Only Uril wasn’t like any other human child on Aveyn. Because he wasn’t human, not truly. Just like Ava, Uril was a hybrid, whose very existence was forbidden. Just like Ava, Uril was the result of Minister Knut’s greed, his DNA mixed with Cattelan instead of Avonie to please a fabulously rich buyer.
But unlike Ava, he was in constant danger. Neither of them was safer now that the humans had been freed. In fact, they were more in danger than ever.
“You still have no idea where the Exo-Heart is. You might never find it.” Uril bit his top lip in that gesture he made whenever he was sad, or nervous, or scared. A hundred times, a thousand, she’d seen it, but it still tugged at the strings in her heart that belonged only to him. “Why don’t we just order another one?”
Uril was the brother she’d never had. The child she would never carry. The family she had always been denied.
“Exo-Hearts are delicate, complex. Yours had to be tailored to your genes, and it wasn’t easy.” Nor was it legal, but she left that part out.

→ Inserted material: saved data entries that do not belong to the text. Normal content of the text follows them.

import Summits.Ventures.CertifiedManyBodySolver.Downfold.EmeryThermalSeam
import Literature.MathematicalPhysics.QuantumLattice.EmeryThreeBandBlock2x2BoostSectorCap
import HarnessLib

/-!
# The thermal CAP ORDER in device form: 25 particle-number sector floors of the BOOSTED `Cu₄O₈` cluster at each of the four lower-face corners
# ⇒ the cell-pressure cap word on the whole typed Emery box (composition of hubbard-box-p1 g16's R148/R150 with `EmeryThermalSeam` §2)

Venture CertifiedManyBodySolver, cell `pub/hubbard-downfold` (S1 = ROUTER) × crew hubbard-fast S2 «multi-band × T > 0» (D-0096 (ii)); seat hubbard-downfold-mod-4.
Namespace `Summit.Ventures.CertifiedManyBodySolver.Downfold`. hubbard-box-p1 g16 DELIVERY #2 (hubbard-fast INBOX 13:13:42Z): `PartitionFnSectorFloorCap` (p633830,
`ClusterLowerBound.log_partitionFn_hubbardOpenBoxGP_le_of_sector_floors`: floors `q k ≤ E₀(h^G, k)` for every particle number `k ≤ 2ab` ⇒
`log Re Z_β(h^G) ≤ log Σ_{p,p' ≤ ab} C(ab,p) C(ab,p') e^{−β q(p+p')}`) and `EmeryThreeBandBlock2x2BoostDictionary` (p635952: the boundary-BOOSTED `Cu₄O₈` block by rank is
`hubbardOpenBoxGP 1 12 (boostTau θ) (blockUps θ) (blockNu θ)`, `boostTau_symm`, `emeryCellPressure_le_of_log_partitionFn_boostGP_le`: `log Re Z ≤ u ⇒ P_cell ≤ u/4`).
box-p1's DELIVERY #3 (13:27:16Z) composed the two itself: `EmeryThreeBandBlock2x2BoostSectorCap` (p636988, R152: `emeryCellPressure_le_of_boost_sector_floors (hβ) θ hq :
4·P_cell ≤ log Σ…`). THIS FILE puts that corner-cap producer through the corner-cap door of `EmeryThermalSeam` §2:

* `emeryCellPressure_le_of_boostSectorFloors` — the per-CuO₂ (`÷ 4`) restatement of R152 for one coupling vector;
* **`holdsOn_emeryCellPressureCap_of_boostSectorFloors`** — a typed Emery box, `β ≥ 0`: sector floors `q i k` of the boosted block at the FOUR lower-face corners
  `θᵢ = emeryLine s (lowerCorner (emeryLo εp …) (emeryHi εp …) i)` and a number `M` above the four explicit sums ⇒ `P_cell ≤ M` on the whole box — the T > 0 CAP
  order is therefore «4 × 25 KCert floors of `hubbardOpenBoxGP 1 12 (boostTau θᵢ) (blockUps θᵢ) (blockNu θᵢ)`», the same four corners as the T = 0 floor order;
* La₂CuO₄: `emeryBoxLa214v123_pressureCap_of_boostSectorFloors` at `la214v123Corner εp`.

Everything PROVED (0 sorry); no definition. HONEST SCOPE: a door; no certificate, no number; the cap is «T = 0 sector floors + sector entropies» — crude at high T,
sharp as β → ∞ (box-p1); the 12-site boosted cluster's sectors reach dimension C(12,6)² = 853776, so which floors are certifiable is the device owner's call
(crude floors are admissible: ANY `q k ≤ E₀` works).
-/

noncomputable section

namespace Summit.Ventures.CertifiedManyBodySolver.Downfold

open NonemptyInterval Matrix Finset Literature.Probability.LatticeModels
open Literature.MathematicalPhysics.QuantumLattice Literature.Computation.Certificates ClusterLowerBound
open scoped BigOperators ComplexOrder

/-- **One coupling vector, per-CuO₂ form of box-p1's R152**: for `β ≥ 0` and floors `q k ≤ E₀(hubbardOpenBoxGP 1 12 (boostTau θ) (blockUps θ) (blockNu θ), k)`
(`k ≤ 24`): `P_cell(β, θ) ≤ ¼ · log Σ_{p,p' ∈ [0,12]} C(12,p)·C(12,p')·e^{−β q(p+p')}` (`emeryCellPressure_le_of_boost_sector_floors` ÷ 4). [cite: Ruelle1969, §3.4] -/
theorem emeryCellPressure_le_of_boostSectorFloors {β : ℝ} (hβ : 0 ≤ β) (θ : Fin 14 → ℝ) {q : ℕ → ℝ}
    (hq : ∀ k ≤ 2 * (1 * 12), q k ≤ groundEnergy (hubbardOpenBoxGP 1 12 (boostTau θ) (blockUps θ) (blockNu θ)) k) :
    emeryCellPressure β θ ≤
      Real.log (∑ p ∈ Finset.range (1 * 12 + 1), ∑ p' ∈ Finset.range (1 * 12 + 1),
        (((1 * 12).choose p * (1 * 12).choose p' : ℕ) : ℝ) * Real.exp (-(β * q (p + p')))) / 4 := by
  have h := emeryCellPressure_le_of_boost_sector_floors hβ θ hq
  linarith

/-- **THE THERMAL CAP ORDER IN DEVICE FORM.** A typed Emery box with the five seam entries, `β ≥ 0`, sign pattern `s`, reference level `εp`; at each lower-face
corner `θᵢ = emeryLine s (lowerCorner lo hi i)` sector floors `q i k ≤ E₀(boosted Cu₄O₈ block at θᵢ, k)` (`k ≤ 24`), and ONE number `M` dominating the four explicit
sums `¼ log Σ C(12,p)C(12,p') e^{−β qᵢ(p+p')}` ⇒ the CAP WORD `p ↦ emeryCellPressure β (emeryLine s (emeryLineCoords εp p)) ≤ M` on the whole box.
[cite: Ruelle1969, §3.4] [cite: Israel1979, Thm. I.3.4] -/
theorem holdsOn_emeryCellPressureCap_of_boostSectorFloors {E : EmeryBox} {eA eB eD eUd eUp : Entry} {εp : ℚ}
    (hA : E .tpd = some eA) (hB : E .tpp = some eB) (hD : E .DeltaPd = some eD)
    (hUd : E .Udd = some eUd) (hUp : E .Upp = some eUp) (s : Fin 4 → ℝ) {β : ℝ} (hβ : 0 ≤ β) (q : Fin 4 → ℕ → ℝ)
    (hq : ∀ i : Fin 4, ∀ k ≤ 2 * (1 * 12), q i k ≤
      groundEnergy (hubbardOpenBoxGP 1 12
        (boostTau (emeryLine s (lowerCorner (emeryLo εp eA eB eD eUd eUp) (emeryHi εp eA eB eD eUd eUp) i)))
        (blockUps (emeryLine s (lowerCorner (emeryLo εp eA eB eD eUd eUp) (emeryHi εp eA eB eD eUd eUp) i)))
        (blockNu (emeryLine s (lowerCorner (emeryLo εp eA eB eD eUd eUp) (emeryHi εp eA eB eD eUd eUp) i)))) k)
    {M : ℝ} (hM : ∀ i : Fin 4, Real.log (∑ p ∈ Finset.range (1 * 12 + 1), ∑ p' ∈ Finset.range (1 * 12 + 1),
        (((1 * 12).choose p * (1 * 12).choose p' : ℕ) : ℝ) * Real.exp (-(β * q i (p + p')))) / 4 ≤ M) :
    HoldsOn (fun p : EmeryCoord → ℝ => emeryCellPressure β (emeryLine s (emeryLineCoords (εp : ℝ) p)) ≤ M) E :=
  holdsOn_emeryCellPressureCap_of_cornerCaps hA hB hD hUd hUp s hβ fun i => (emeryCellPressure_le_of_boostSectorFloors hβ _ (hq i)).trans (hM i)

/-- **La₂CuO₄ (#18): the thermal cap order in device form** — sector floors of the boosted `Cu₄O₈` block at the four corners `la214v123Corner εp i` (+ one dominating number)
⇒ the cap word on `emeryBoxLa214v123`. [cite: Ruelle1969, §3.4] [cite: Israel1979, Thm. I.3.4] -/
theorem emeryBoxLa214v123_pressureCap_of_boostSectorFloors (εp : ℚ) (s : Fin 4 → ℝ) {β : ℝ} (hβ : 0 ≤ β) (q : Fin 4 → ℕ → ℝ)
    (hq : ∀ i : Fin 4, ∀ k ≤ 2 * (1 * 12), q i k ≤
      groundEnergy (hubbardOpenBoxGP 1 12 (boostTau (emeryLine s (la214v123Corner εp i))) (blockUps (emeryLine s (la214v123Corner εp i)))
        (blockNu (emeryLine s (la214v123Corner εp i)))) k)
    {M : ℝ} (hM : ∀ i : Fin 4, Real.log (∑ p ∈ Finset.range (1 * 12 + 1), ∑ p' ∈ Finset.range (1 * 12 + 1),
        (((1 * 12).choose p * (1 * 12).choose p' : ℕ) : ℝ) * Real.exp (-(β * q i (p + p')))) / 4 ≤ M) :
    HoldsOn (fun p : EmeryCoord → ℝ => emeryCellPressure β (emeryLine s (emeryLineCoords (εp : ℝ) p)) ≤ M) emeryBoxLa214v123 :=
  emeryBoxLa214v123_pressureCap_of_cornerCaps εp s hβ fun i => (emeryCellPressure_le_of_boostSectorFloors hβ _ (hq i)).trans (hM i)

end Summit.Ventures.CertifiedManyBodySolver.Downfold

end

Knut had the resources to order the gene-engineering necessary to engineer an Exo-Heart tailored to Uril’s hybrid genetics, and buy the silence of the synthetic organ makers in the process. But the humans on Aveyn wouldn’t be able to pull it off, and the Eok warriors who protected them wouldn’t even try. “I know Knut had one made for you, and we will find it. You just have to be patient.”
“I know.” Uril’s tone was resentful but his face wasn’t. His features might be juvenile but he had long shed the innocence of childhood, if he’d ever had it. Being born a faulty genetic experiment had a way of making people grow up faster than they should. “I just wish it was easier.”